Breath judges whether the caption information includes sensitive keys word in predetermined keyword library.
Optionally, it is described obtain data to be tested caption information, judge the caption information whether include
Sensitive keys word in predetermined keyword library, further includes:
Obtain the currently watched video data of user caption information, judge the caption information whether include
Sensitive keys word in predetermined keyword library.
According to another aspect of the present invention, a kind of data filtering device is additionally provided,
Judgment module is configured to obtain the caption information of data to be tested, whether judges the caption information
Including the sensitive keys word in predetermined keyword library;
First obtains module, if being configured to the caption information includes the sensitive keys in the predetermined keyword library
Word then obtains the quantity of the sensitive keys word;
Second obtains module, is configured to obtain the network click amount of the data to be tested;
Filtering module, be configured in the network click amount and caption information of the data to be tested include
The quantity of sensitive keys word filters the data to be tested.
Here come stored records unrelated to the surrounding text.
import Literature.Probability.LatticeModels.NishimoriPathIdentity
import Literature.Probability.LatticeModels.VillainMonotonicityProofs
import HarnessLib

/-!
# The Villain model with quenched bond phases on a finite bond system (Nishimori set-up)

C. Garban, T. Spencer, *Continuous symmetry breaking along the Nishimori line*, J. Math. Phys.
**63** (2022) 093302 = arXiv:2109.01617, prove long-range order of the classical XY model in
`d ≥ 3` with free boundary condition by disordering the bond phases along the Nishimori line
(Definitions 1–2, Lemma 2.1, Theorem 1.3), and record in Remark 10 that "the proof extends
verbatim to the Villain interaction".  The tree holds the complete formal proof of the XY case
(`DisorderedXYModel`, `NishimoriGaugeIdentity`, `NishimoriPathIdentity`, `NishimoriPathEstimator`,
`MMPInequality`, `GarbanSpencerXYLongRangeOrderProofs`).  This file is the vocabulary of the
VILLAIN case (the substitution `e^{β cos θ} ⟹ v_K(θ) = ∑_{m ∈ ℤ} e^{−(K/2)(θ + 2πm)²}` of
Aizenman–Harel–Peled–Shapiro 2021 §3.1, `villainKernel`), on an arbitrary finite bond system
`G : BondSystem V ι` (vertices `V`, oriented bonds `a : src a → tgt a`), spins on the torus
`U(1)^V` with its Haar probability measure `torusHaar V`:

* `BondSystem.villainWeight G K u θ = ∏_a v_K(arg Y_a(θ,u))`, `Y_a = u_a θ̄_{src a} θ_{tgt a}`
  (the tree's `BondSystem.bondVar`), the Villain Gibbs weight with quenched bond phases `u_a`
  (pure model: `u ≡ 1`), its partition function `villainPartitionFn`, and the real / complex
  Gibbs expectations `villainExpect`, `villainCExpect`;
* the **Nishimori disorder of the Villain model**: independent phases with the single-bond law
  `v_K(arg u) du / Z_K` on `U(1)` (`villainBondZ`, `villainDisorderDensity`) — the disorder law IS
  the interaction, which is the Nishimori-line condition — and the averaged quenched expectation
  `villainDisorderAvg` (Garban–Spencer Def. 2 with `ρ_u` replaced by the Villain law);
* `villainMean K = e^{−1/(2K)}`, the first trigonometric moment `𝔼[u]` of that law (proved to be
  the moment in `VillainBondMoments`), and Garban–Spencer's estimator (2.9) in the Villain
  normalisation, `villainEstimator`;
* `BondSystem.Embedding` (a map of bond systems injective on bonds, bonds mapped up to
  orientation) and the push-forward `BondSystem.UnitChain.map` of unit chains along it, which
  transports the ball-path ensembles of `ℤ^d` (built on `latticeBonds Λ`) to any bond system
  containing a copy of `Λ` (e.g. a discrete torus).

Only definitions and their elementary API (positivity, continuity, normalisation, gauge
covariance `w(u·Y(φ,1), θ) = w(u, θφ)`) are here; the gauge identity, the moments, the
Messager–Miracle-Solé–Pfister inequality, the path estimator bound and the long-range-order
theorem for the Villain interaction are proved in the sibling files `VillainNishimoriGauge`,
`VillainBondMoments`, `VillainMMPInequality`, `VillainPathEstimator`, `VillainLongRangeOrder`.

## Design

* Everything mirrors the XY files definition by definition (same `BondSystem`, `bondVar`,
  `torusHaar`, `cosDiff`, `UnitChain`), with `exp (β Re ·)` replaced by `v_K ∘ arg`; the circle is
  measurable through the tree's global instances `Circle.instMeasurableSpace/instBorelSpace`
  (`GrassmannIntegral.lean`, imported via `VillainMonotonicityProofs`).
* One stiffness `K > 0` for all bonds (the homogeneous model); bondwise stiffnesses are reached by
  the tree's Ginibre monotonicity (`AizenmanHarelPeledShapiro2021_villainTwoPoint_mono_holds`).
* Mathlib / tree search: no Villain-with-phases model existed; `villainTwoPoint`
  (`VillainMonotonicity.lean`, angle-cube form, no phases) is identified with
  `villainExpect … 1 (cosDiff x y)` in `VillainLongRangeOrder`.

## References

* C. Garban, T. Spencer, J. Math. Phys. 63 (2022) 093302, arXiv:2109.01617: Def. 1–2, (1.3)–(1.4),
  (2.9), Remark 10. [GarbanSpencer2022]
* M. Aizenman, M. Harel, R. Peled, J. Shapiro, arXiv:2110.09498, §3.1 (the Villain substitution).
  [AizenmanHarelPeledShapiro2021]
-/

noncomputable section

open MeasureTheory Finset TopologicalSpace
open scoped BigOperators ComplexConjugate

namespace Literature.Probability.LatticeModels

open Literature.MathematicalPhysics.QuantumFieldTheory

/-! ### The single-bond Villain law on `U(1)` -/

/-- The normalisation `Z_K = ∫ v_K(arg z) dz` of the single-bond Villain law on `U(1)` (Haar
probability `dz`; `= (2πK)^{-1/2}`, see `VillainBondMoments`).
[cite: GarbanSpencer2022, Definition 1 with Remark 10] -/
def villainBondZ (K : ℝ) : ℝ :=
  ∫ z, villainKernel K (Complex.arg (z : ℂ)) ∂Measure.haarMeasure (⊤ : PositiveCompacts Circle)

/-- `Z_K > 0` for `K > 0`. [folklore] -/
theorem villainBondZ_pos {K : ℝ} (hK : 0 < K) : 0 < villainBondZ K := by
  unfold villainBondZ
  exact (continuous_villainKernel_arg hK).integral_pos_of_hasCompactSupport_nonneg_nonzero
    (HasCompactSupport.of_compactSpace _) (fun z => (villainKernel_pos hK _).le)
    (villainKernel_pos hK _).ne' (x := 1)

/-- The first trigonometric moment `λ_K = 𝔼[u] = e^{−1/(2K)}` of the single-bond Villain law
(the Villain analogue of Garban–Spencer's `λ(β) = I₁(β)/I₀(β)`, (2.5)); that it IS the moment is
`villainBond_moment_one` in `VillainBondMoments`. [cite: GarbanSpencer2022, (2.5) with Remark 10] -/
def villainMean (K : ℝ) : ℝ := Real.exp (-(1 / (2 * K)))

/-- `0 < λ_K`. [folklore] -/
theorem villainMean_pos (K : ℝ) : 0 < villainMean K := Real.exp_pos _

/-- `λ_K ≤ 1` for `K > 0`. [folklore] -/
theorem villainMean_le_one {K : ℝ} (hK : 0 < K) : villainMean K ≤ 1 := by
  rw [villainMean, Real.exp_le_one_iff, neg_nonpos]
  positivity

section Disorder

variable {ι : Type*} [Fintype ι]

/-- The density (w.r.t. the Haar probability of `U(1)^ι`) of the **Nishimori disorder of the
Villain model**: independent bond phases with law `v_K(arg u) du / Z_K`,
`∏_a v_K(arg u_a) / Z_K`. [cite: GarbanSpencer2022, Definitions 1 and 2 with Remark 10] -/
def villainDisorderDensity (K : ℝ) (u : ι → Circle) : ℝ :=
  ∏ a, villainKernel K (Complex.arg (u a : ℂ)) / villainBondZ K

/-- The Villain disorder density is positive (`K > 0`). [folklore] -/
theorem villainDisorderDensity_pos {K : ℝ} (hK : 0 < K) (u : ι → Circle) :
    0 < villainDisorderDensity K u :=
  Finset.prod_pos fun _ _ => div_pos (villainKernel_pos hK _) (villainBondZ_pos hK)

/-- The Villain disorder density is continuous (`K > 0`). [folklore] -/
theorem continuous_villainDisorderDensity {K : ℝ} (hK : 0 < K) :
    Continuous (villainDisorderDensity (ι := ι) K) :=
  continuous_finsetProd _ fun a _ =>
    ((continuous_villainKernel_arg hK).comp (continuous_apply a)).div_const _

/-- The Villain disorder density has total mass one (`K > 0`). [folklore] -/
theorem integral_villainDisorderDensity {K : ℝ} (hK : 0 < K) :
    ∫ u, villainDisorderDensity K u ∂torusHaar ι = 1 := by
  unfold villainDisorderDensity torusHaar
  rw [integral_fintype_prod_eq_prod (𝕜 := ℝ)
    (fun (_ : ι) (z : Circle) => villainKernel K (Complex.arg (z : ℂ)) / villainBondZ K)]
  refine Finset.prod_eq_one fun a _ => ?_
  rw [integral_div]
  exact div_self (villainBondZ_pos hK).ne'

/-- The **averaged quenched expectation** of a disorder functional `Φ` under the Villain
Nishimori disorder, `𝔼_K[Φ] = ∫ Φ(u) ∏_a (v_K(arg u_a)/Z_K) du`.
[cite: GarbanSpencer2022, Definition 2 with Remark 10] -/
def villainDisorderAvg {E : Type*} [NormedAddCommGroup E] [NormedSpace ℝ E] (K : ℝ)
    (Φ : (ι → Circle) → E) : E :=
  ∫ u, villainDisorderDensity K u • Φ u ∂torusHaar ι

end Disorder

namespace BondSystem

variable {V ι : Type*} [Fintype ι] (G : BondSystem V ι)

/-! ### The Villain weight with bond phases -/

/-- The **Villain Gibbs weight with quenched bond phases** `u`:
`∏_a v_K(arg Y_a(θ, u))`, `Y_a(θ,u) = u_a θ̄_{src a} θ_{tgt a}` — Garban–Spencer's (1.3) with the
Villain substitution `e^{β cos} ⟹ v_K` (for `u ≡ 1` the Villain model of AHPS 2021 §3.1 on the
graph of `G`). [cite: GarbanSpencer2022, (1.3) with Remark 10] -/
def villainWeight (K : ℝ) (u : ι → Circle) (θ : V → Circle) : ℝ :=
  ∏ a, villainKernel K (Complex.arg ((G.bondVar u θ a : Circle) : ℂ))

/-- The Villain weight is positive (`K > 0`). [folklore] -/
theorem villainWeight_pos {K : ℝ} (hK : 0 < K) (u : ι → Circle) (θ : V → Circle) :
    0 < G.villainWeight K u θ :=
  Finset.prod_pos fun _ _ => villainKernel_pos hK _

/-- The Villain weight is jointly continuous in `(u, θ)` (`K > 0`). [folklore] -/
theorem continuous_villainWeight_uncurry {K : ℝ} (hK : 0 < K) :
    Continuous fun p : (ι → Circle) × (V → Circle) => G.villainWeight K p.1 p.2 :=
  continuous_finsetProd _ fun a _ =>
    (continuous_villainKernel_arg hK).comp (G.continuous_bondVar_uncurry a)

/-- The Villain weight is continuous in the spins (`K > 0`). [folklore] -/
theorem continuous_villainWeight {K : ℝ} (hK : 0 < K) (u : ι → Circle) :
    Continuous (G.villainWeight K u) := by
  unfold villainWeight
  exact continuous_finsetProd _ fun a _ =>
    (continuous_villainKernel_arg hK).comp (G.continuous_bondVar u a)

/-- Gauge covariance of the Villain weight: `w(u · Y(φ,1), θ) = w(u, θφ)`.
[cite: GarbanSpencer2022, proof of Lemma 2.1, (2.2)] -/
theorem villainWeight_mul_bondVar_one (K : ℝ) (u : ι → Circle) (φ θ : V → Circle) :
    G.villainWeight K (u * G.bondVar 1 φ) θ = G.villainWeight K u (θ * φ) := by
  simp [villainWeight, bondVar_mul_bondVar_one]

/-- The Villain weight written over the phases: `w(u, θ) = ∏_a v_K(arg (u_a χ_a(θ)))`.
[folklore] -/
theorem villainWeight_eq_prod_bondChar (K : ℝ) (u : ι → Circle) (θ : V → Circle) :
    G.villainWeight K u θ = ∏ a, villainKernel K (Complex.arg ((u a * G.bondChar a θ : Circle) : ℂ)) := by
  simp only [villainWeight, bondVar_eq_mul_bondChar]

/-! ### Partition function and Gibbs expectations -/

variable [Fintype V]

/-- The Villain partition function with bond phases, `Z_{u,K} = ∫ ∏_a v_K(arg Y_a(θ,u)) dθ`.
[cite: GarbanSpencer2022, (1.4) with Remark 10] -/
def villainPartitionFn (K : ℝ) (u : ι → Circle) : ℝ :=
  ∫ θ, G.villainWeight K u θ ∂torusHaar V

/-- The (real) Villain Gibbs expectation with bond phases, `⟨f⟩_{u,K} = Z⁻¹ ∫ f w_u dθ`.
[cite: GarbanSpencer2022, (1.4) with Remark 10] -/
def villainExpect (K : ℝ) (u : ι → Circle) (f : (V → Circle) → ℝ) : ℝ :=
  (∫ θ, f θ * G.villainWeight K u θ ∂torusHaar V) / G.villainPartitionFn K u

/-- The complex Villain Gibbs expectation with bond phases. [cite: GarbanSpencer2022, (1.4) and (2.8) with Remark 10] -/
def villainCExpect (K : ℝ) (u : ι → Circle) (F : (V → Circle) → ℂ) : ℂ :=
  (∫ θ, F θ * G.villainWeight K u θ ∂torusHaar V) / G.villainPartitionFn K u

/-- The Villain weight is integrable (`K > 0`). [folklore] -/
theorem integrable_villainWeight {K : ℝ} (hK : 0 < K) (u : ι → Circle) :
    Integrable (G.villainWeight K u) (torusHaar V) :=
  integrable_torusHaar_of_continuous (G.continuous_villainWeight hK u)

/-- The Villain partition function is positive (`K > 0`). [folklore] -/
theorem villainPartitionFn_pos {K : ℝ} (hK : 0 < K) (u : ι → Circle) :
    0 < G.villainPartitionFn K u :=
  (G.continuous_villainWeight hK u).integral_pos_of_hasCompactSupport_nonneg_nonzero
    (HasCompactSupport.of_compactSpace _) (fun θ => (G.villainWeight_pos hK u θ).le)
    (G.villainWeight_pos hK u 1).ne'

/-- Gauge invariance of the partition function: `Z_{u · Y(φ,1)} = Z_u`.
[cite: GarbanSpencer2022, proof of Lemma 2.1, (2.2)–(2.3)] -/
theorem villainPartitionFn_mul_bondVar_one (K : ℝ) (u : ι → Circle) (φ : V → Circle) :
    G.villainPartitionFn K (u * G.bondVar 1 φ) = G.villainPartitionFn K u := by
  simp only [villainPartitionFn, villainWeight_mul_bondVar_one]
  exact integral_torusHaar_mul_right (G.villainWeight K u) φ

/-- `⟨1⟩ = 1` (`K > 0`). [folklore] -/
@[simp] theorem villainExpect_one {K : ℝ} (hK : 0 < K) (u : ι → Circle) :
    G.villainExpect K u (fun _ => 1) = 1 := by
  simp only [villainExpect, one_mul]
  exact div_self (G.villainPartitionFn_pos hK u).ne'

/-- A real observable's complex expectation is its real expectation. [folklore] -/
theorem villainCExpect_ofReal (K : ℝ) (u : ι → Circle) (f : (V → Circle) → ℝ) :
    G.villainCExpect K u (fun θ => (f θ : ℂ)) = (G.villainExpect K u f : ℂ) := by
  simp only [villainCExpect, villainExpect, ← Complex.ofReal_mul, Complex.ofReal_div]
  rw [integral_complex_ofReal]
Optionally, the filtering module includes:
First filter element is configured to when the network click amount of the data to be tested be more than the first default click volume, and
When the quantity for the sensitive keys word for including in the caption information is more than the first default value, the number to be detected is filtered
According to;And/or
Second filter element is configured to the network click amount when the data to be tested lower than the second default click volume, and
When the quantity for the sensitive keys word for including in the caption information is more than the second default value, the number to be detected is filtered
According to.
Optionally, the judgment module is additionally configured to:
The network click amount of each data in presetting database is obtained, and is ranked up based on the network click amount, according to
The data of network click amount within a preset range generate hot data library;
Any data in the hot data library is chosen as data to be tested, obtains the text of the data to be tested
Heading message;
Judge whether the caption information includes sensitive keys word in predetermined keyword library.
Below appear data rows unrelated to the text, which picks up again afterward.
import Summits.RiemannHypothesis.RiemannHypothesis.Theorems.SemilocalKinkedWallOffsets
import Summits.RiemannHypothesis.RiemannHypothesis.Theorems.SemilocalClassLaw
import Summits.RiemannHypothesis.RiemannHypothesis.Theorems.SemilocalNegCertTwentyThreeKinked1690Final
import Summits.RiemannHypothesis.RiemannHypothesis.Theorems.SemilocalNegCertTwentyNineKinked1723Final
import Summits.RiemannHypothesis.RiemannHypothesis.Theorems.SemilocalNegCertThirtyOneKinked1812Final
import Summits.RiemannHypothesis.RiemannHypothesis.Theorems.SemilocalNegCertThirtySevenKinked1862Final
import Summits.RiemannHypothesis.RiemannHypothesis.Theorems.SemilocalNegCertFortyOneKinked1886Final
import Summits.RiemannHypothesis.RiemannHypothesis.Theorems.SemilocalNegCertFortyThreeKinked1931Final
import Summits.RiemannHypothesis.RiemannHypothesis.Theorems.SemilocalNegCertFortySevenKinked1991Final
import Summits.RiemannHypothesis.RiemannHypothesis.Theorems.SemilocalNegCertFiftyThreeKinked2044Final
import Summits.RiemannHypothesis.RiemannHypothesis.Theorems.SemilocalNegCertFiftyNineKinked2061Final
import Summits.RiemannHypothesis.RiemannHypothesis.Theorems.SemilocalNegCertSixtyOneKinked2107Final
import Summits.RiemannHypothesis.RiemannHypothesis.Theorems.SemilocalNegCertSixtySevenKinked2137Final
import Summits.RiemannHypothesis.RiemannHypothesis.Theorems.SemilocalNegCertSeventyOneKinked2150Final
import HarnessLib

/-!
# The KINKED kernel wall table, part B: `δ*(q) < 0.0071` for every prime `5 ≤ q ≤ 73` (RH-FREE; cell rh-explicit, seat cc-s2-9 gen0/gen2/gen3, D-0074 (D5) WEIL data engine)

RH-FREE (LADDER-RH column WEIL, rung DATA → W-P(P2) «class / locality law instances beyond the inputs of
`SemilocalClassLaw.semilocalClassLawBelow_eighty`»).  HONEST FRAMING: the wall offsets `δ*(q) = a*(S_q) − (log q)/2`
(`HandoffMarginLaw.wallOffset`, `S_q = Nat.primesBelow q`) are numbers of TRUNCATED Weil forms (finitely many places); this file extends
part A (`SemilocalKinkedWallOffsets`: `5 ≤ q ≤ 23`, seven walls) by the kinked rows `q = 29, 31` (gen0); `q = 37, 41, 43, 47, 53, 59` (gen2); `q = 61, 67, 71, 73` (gen3) (reduced kink sets: slope breaks at the
prime-atom images, resp. the odd-prime images from `q = 53` on).  The SIGN of `δ*(q)` for `q ≥ 7` (= the handoff step `H(q⁻)`) is RH-strength bookkeeping and is NOT
claimed; `δ*(q) → 0` along the primes IS RH (`HandoffWallCeiling.riemannHypothesis_iff_wallOffset_tendsto_zero`).  Nothing here bears on the truth of RH.

THE TABLE (kernel; DATA = certified two-engine walls of SEMILOCAL-TABLE §1 / EXTREMALS for comparison, not used):
part A: `δ*(5) < 0.0063 · δ*(7) < 0.00705 · δ*(11) < 0.00706 · δ*(13) < 0.0066 · δ*(17) < 0.006245 · δ*(19) < 0.00532 · δ*(23) < 0.0055`;
this file: `δ*(29) < 0.00581` (865/512; DATA 1.1·10⁻⁴) · `δ*(31) < 0.00567` (441/256; DATA 1.1·10⁻⁴) · `δ*(37) < 0.006065` (1855/1024; DATA 7·10⁻⁵) · `δ*(41) < 0.005519` (1907/1024; DATA 6·10⁻⁵) · `δ*(43) < 0.005143` (1931/1024; DATA 6·10⁻⁵) · `δ*(47) < 0.005591` (1977/1024; DATA 5·10⁻⁵) · `δ*(53) < 0.006065` (2039/1024; DATA 4·10⁻⁵) · `δ*(59) < 0.005177` (2093/1024; DATA 3·10⁻⁵) · `δ*(61) < 0.00511` (1055/512; DATA 2.9·10⁻⁵) · `δ*(67) < 0.005076` (1079/512; DATA 2.6·10⁻⁵) · `δ*(71) < 0.005379` (547/256; DATA 2.3·10⁻⁵) · `δ*(73) < 0.005161` (1101/512; DATA 2.3·10⁻⁵);
hence `∀ q prime, 5 ≤ q ≤ 73 → δ*(q) < 0.0071` (nineteen walls; the polynomial-class rows give `0.0096 … 0.0305` on the same range), and, in the
class-law currency (§4, every finite `S` via first-gap locality `SemilocalClassLaw.weilSemilocalThreshold_eq_primesBelow`):
`5 ≤ q(S) ≤ 73 → a*(S) < (log q(S))/2 + 0.0071`, two-sided `1 ≤ a*(S)` for `q(S) ≥ 11`.  Folklore throughout; no new certificate in this file.
-/

set_option linter.dupNamespace false  -- the mandated namespace repeats `RiemannHypothesis`

noncomputable section

open Set Literature.NumberTheory.LFunctions
open Summit.RiemannHypothesis.RiemannHypothesis.Theorems
open Summit.RiemannHypothesis.RiemannHypothesis.Theorems.HandoffMarginLaw (wallOffset)
open Summit.RiemannHypothesis.RiemannHypothesis.Theorems.MotivicDoor.SemilocalThreshold
open Summit.RiemannHypothesis.RiemannHypothesis.Theorems.SemilocalPolyWitness

namespace Summit.RiemannHypothesis.RiemannHypothesis.Theorems.SemilocalKinkedWallOffsets

/-! ## §3  The table `5 ≤ q ≤ 73` -/

/-- **THE KINKED KERNEL WALL TABLE through `q = 73`**: `δ*(q) < 0.0071` for every prime `5 ≤ q ≤ 73` (nineteen walls; one-sided, RH-free).
[this cell, HOME/SEMILOCAL-TABLE.md §1; tree certificates] -/
theorem wallOffset_lt_00071_of_prime_le_seventythree {q : ℕ} (hq : q.Prime) (h5 : 5 ≤ q) (h73 : q ≤ 73) : wallOffset q < 0.0071 := by
  by_cases h23 : q ≤ 23
  · exact wallOffset_lt_00071_of_prime_le hq h5 h23
  push Not at h23
  interval_cases q
  all_goals first
    | exact absurd hq (by decide)
    | linarith [wallOffset_twentynine_lt_000581]
    | linarith [wallOffset_thirtyone_lt_000567]
    | linarith [wallOffset_thirtyseven_lt_006065]
    | linarith [wallOffset_fortyone_lt_005519]
    | linarith [wallOffset_fortythree_lt_005143]
    | linarith [wallOffset_fortyseven_lt_005591]
    | linarith [wallOffset_fiftythree_lt_006065]
    | linarith [wallOffset_fiftynine_lt_005177]
    | linarith [wallOffset_sixtyone_lt_00511]
    | linarith [wallOffset_sixtyseven_lt_005076]
    | linarith [wallOffset_seventyone_lt_005379]
    | linarith [wallOffset_seventythree_lt_005161]

/-- **Two-sided form for `11 ≤ q ≤ 73`** with the `a = 1` rung: `1 − (log q)/2 ≤ δ*(q) < 0.0071` (the lower end only records that every such
wall is `≥ 1`; the true sign of `δ*(q)` is not claimed). [this cell; tree rung `a = 1`] -/
theorem wallOffset_mem_Ico_of_prime_le_seventythree {q : ℕ} (hq : q.Prime) (h11 : 11 ≤ q) (h73 : q ≤ 73) :
    wallOffset q ∈ Ico (1 - Real.log q / 2) 0.0071 :=
  ⟨HandoffLadderRungOne.one_sub_log_half_le_wallOffset (by omega), wallOffset_lt_00071_of_prime_le_seventythree hq (by omega) h73⟩

/-- **CLASS form** (the «instances» currency of `SemilocalClassLaw`), stated for `S = S_q`: `a*(S_q) < (log q)/2 + 0.0071` for every prime
`5 ≤ q ≤ 73`; for an arbitrary finite `S` of least missing prime `q` in this range combine with the per-class theorems
`weilSemilocalThreshold_le_<b>_of_mem` of the rows. -/
theorem weilSemilocalThreshold_primesBelow_lt_of_prime_le_seventythree {q : ℕ} (hq : q.Prime) (h5 : 5 ≤ q) (h73 : q ≤ 73) :
    weilSemilocalThreshold (Nat.primesBelow q) < Real.log q / 2 + 0.0071 := by
  have h := wallOffset_lt_00071_of_prime_le_seventythree hq h5 h73
  rw [wallOffset] at h
  linarith

/-! ## §4  The table in the class-law currency: every finite `S` with `5 ≤ q(S) ≤ 73` -/

open Summit.RiemannHypothesis.RiemannHypothesis.Theorems.SemilocalClassLaw (leastMissingPrime leastMissingPrime_prime
  weilSemilocalThreshold_eq_primesBelow one_le_weilSemilocalThreshold_of_ge_eleven)

/-- **CLASS / LOCALITY INSTANCES, uniform form (RH-free, every finite `S`)**: if the least missing prime `q(S)` of a finite `S ⊆ ℕ`
satisfies `5 ≤ q(S) ≤ 73`, then `a*(S) < (log q(S))/2 + 0.0071` — first-gap locality (`SemilocalClassLaw.weilSemilocalThreshold_eq_primesBelow`,
the PROVED segment `semilocalClassLawBelow_eighty` of C-I(a)) composed with the kinked wall table.  This is the «instances beyond the inputs of
`semilocalClassLawBelow_eighty`» currency of LADDER-RH W-P(P2): the Below-80 inputs give `a*(S) < (log q(S)⁺)/2` (next prime), the kinked rows pin
`a*(S)` to within `0.0071` above the coincidence point `(log q(S))/2` for nineteen classes. [this cell; tree certificates + `SemilocalClassLaw` §4] -/
theorem weilSemilocalThreshold_lt_of_leastMissingPrime_le_seventythree {S : Finset ℕ} (h5 : 5 ≤ leastMissingPrime S)
    (h73 : leastMissingPrime S ≤ 73) : weilSemilocalThreshold S < Real.log (leastMissingPrime S) / 2 + 0.0071 := by
  rw [weilSemilocalThreshold_eq_primesBelow (by omega)]
  exact weilSemilocalThreshold_primesBelow_lt_of_prime_le_seventythree (leastMissingPrime_prime S) h5 h73

/-- **Two-sided, every finite `S` with `11 ≤ q(S) ≤ 73`**: `1 ≤ a*(S) < (log q(S))/2 + 0.0071` (lower end: the `a = 1` rung through locality,
`SemilocalClassLaw.one_le_weilSemilocalThreshold_of_ge_eleven`; the RH-conditional lower end `(log q(S))/2 ≤ a*(S)` is
`SemilocalClassLaw.weilSemilocalThreshold_mem_Ico_of_riemannHypothesis` and is NOT claimed here). [this cell; tree certificates] -/
theorem weilSemilocalThreshold_mem_Ico_of_leastMissingPrime_le_seventythree {S : Finset ℕ} (h11 : 11 ≤ leastMissingPrime S)
    (h73 : leastMissingPrime S ≤ 73) : weilSemilocalThreshold S ∈ Ico (1 : ℝ) (Real.log (leastMissingPrime S) / 2 + 0.0071) :=
  ⟨one_le_weilSemilocalThreshold_of_ge_eleven h11 (by omega), weilSemilocalThreshold_lt_of_leastMissingPrime_le_seventythree (by omega) h73⟩

end Summit.RiemannHypothesis.RiemannHypothesis.Theorems.SemilocalKinkedWallOffsets

end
Optionally, the judgment module is additionally configured to:
Before judging whether the caption information include sensitive keys word in predetermined keyword library, obtains and pass through
The sensitive keys word of manual examination and verification and/or be already expired filter data article title information extraction sensitive keys word;
Predetermined keyword library is constructed based on the sensitive keys word.
Optionally, the judgment module is additionally configured to:
The caption information is segmented, at least one word that the caption information includes is obtained;
The word is matched with the sensitive keys word in the predetermined keyword library;
When the sensitive keys word successful match in the word and the predetermined keyword library, the caption is judged
Information includes the sensitive keys word in predetermined keyword library;
When the word matches unsuccessful with the sensitive keys word in the predetermined keyword library, the text mark is judged
Topic information does not include the sensitive keys word in predetermined keyword library.
Optionally, the data to be tested include internet video data;
The judgment module is additionally configured to obtain the video data for being stored in video server and/or the main live streaming of live streaming
Video data caption information, judge whether the caption information includes sensitive keys in predetermined keyword library
Word.
Optionally, the judgment module is additionally configured to obtain the caption information of the currently watched video data of user,
Judge whether the caption information includes sensitive keys word in predetermined keyword library.
According to another aspect of the present invention, a kind of computer storage medium is additionally provided, the computer storage medium is deposited
Computer program code is contained, when the computer program code is run on the computing device, the calculating equipment is caused to be held
Row data filtering method described in any of the above embodiments.
According to another aspect of the present invention, a kind of calculating equipment is additionally provided, comprising:
Processor;
It is stored with the memory of computer program code;
When the computer program code is run by the processor, the calculating equipment is caused to execute any of the above-described
The data filtering method.
The present invention provides a kind of more efficient data filtering method and devices, in data filtering side provided by the invention
In method, by judging whether the caption information of data to be tested includes sensitive keys word, and judging to include sensitive close
Its quantity is obtained after keyword, meanwhile, the network click amount of data to be tested is also obtained, judges that it propagates temperature, and then combine
The network click amount of sensitive keys word quantity and data to be tested in the caption information of data to be tested carries out it
Filtering.Based on data filtering method provided by the invention, by using sensitive keys word and temperature combination mode to be checked
Measured data is filtered detection, not only can directly filter out the junk datas such as violence, vulgar, can also judge in time potential
The hiding data for relatively needing to filter deeply, and then promote the filter efficiency of bad data and junk data, improve network environment.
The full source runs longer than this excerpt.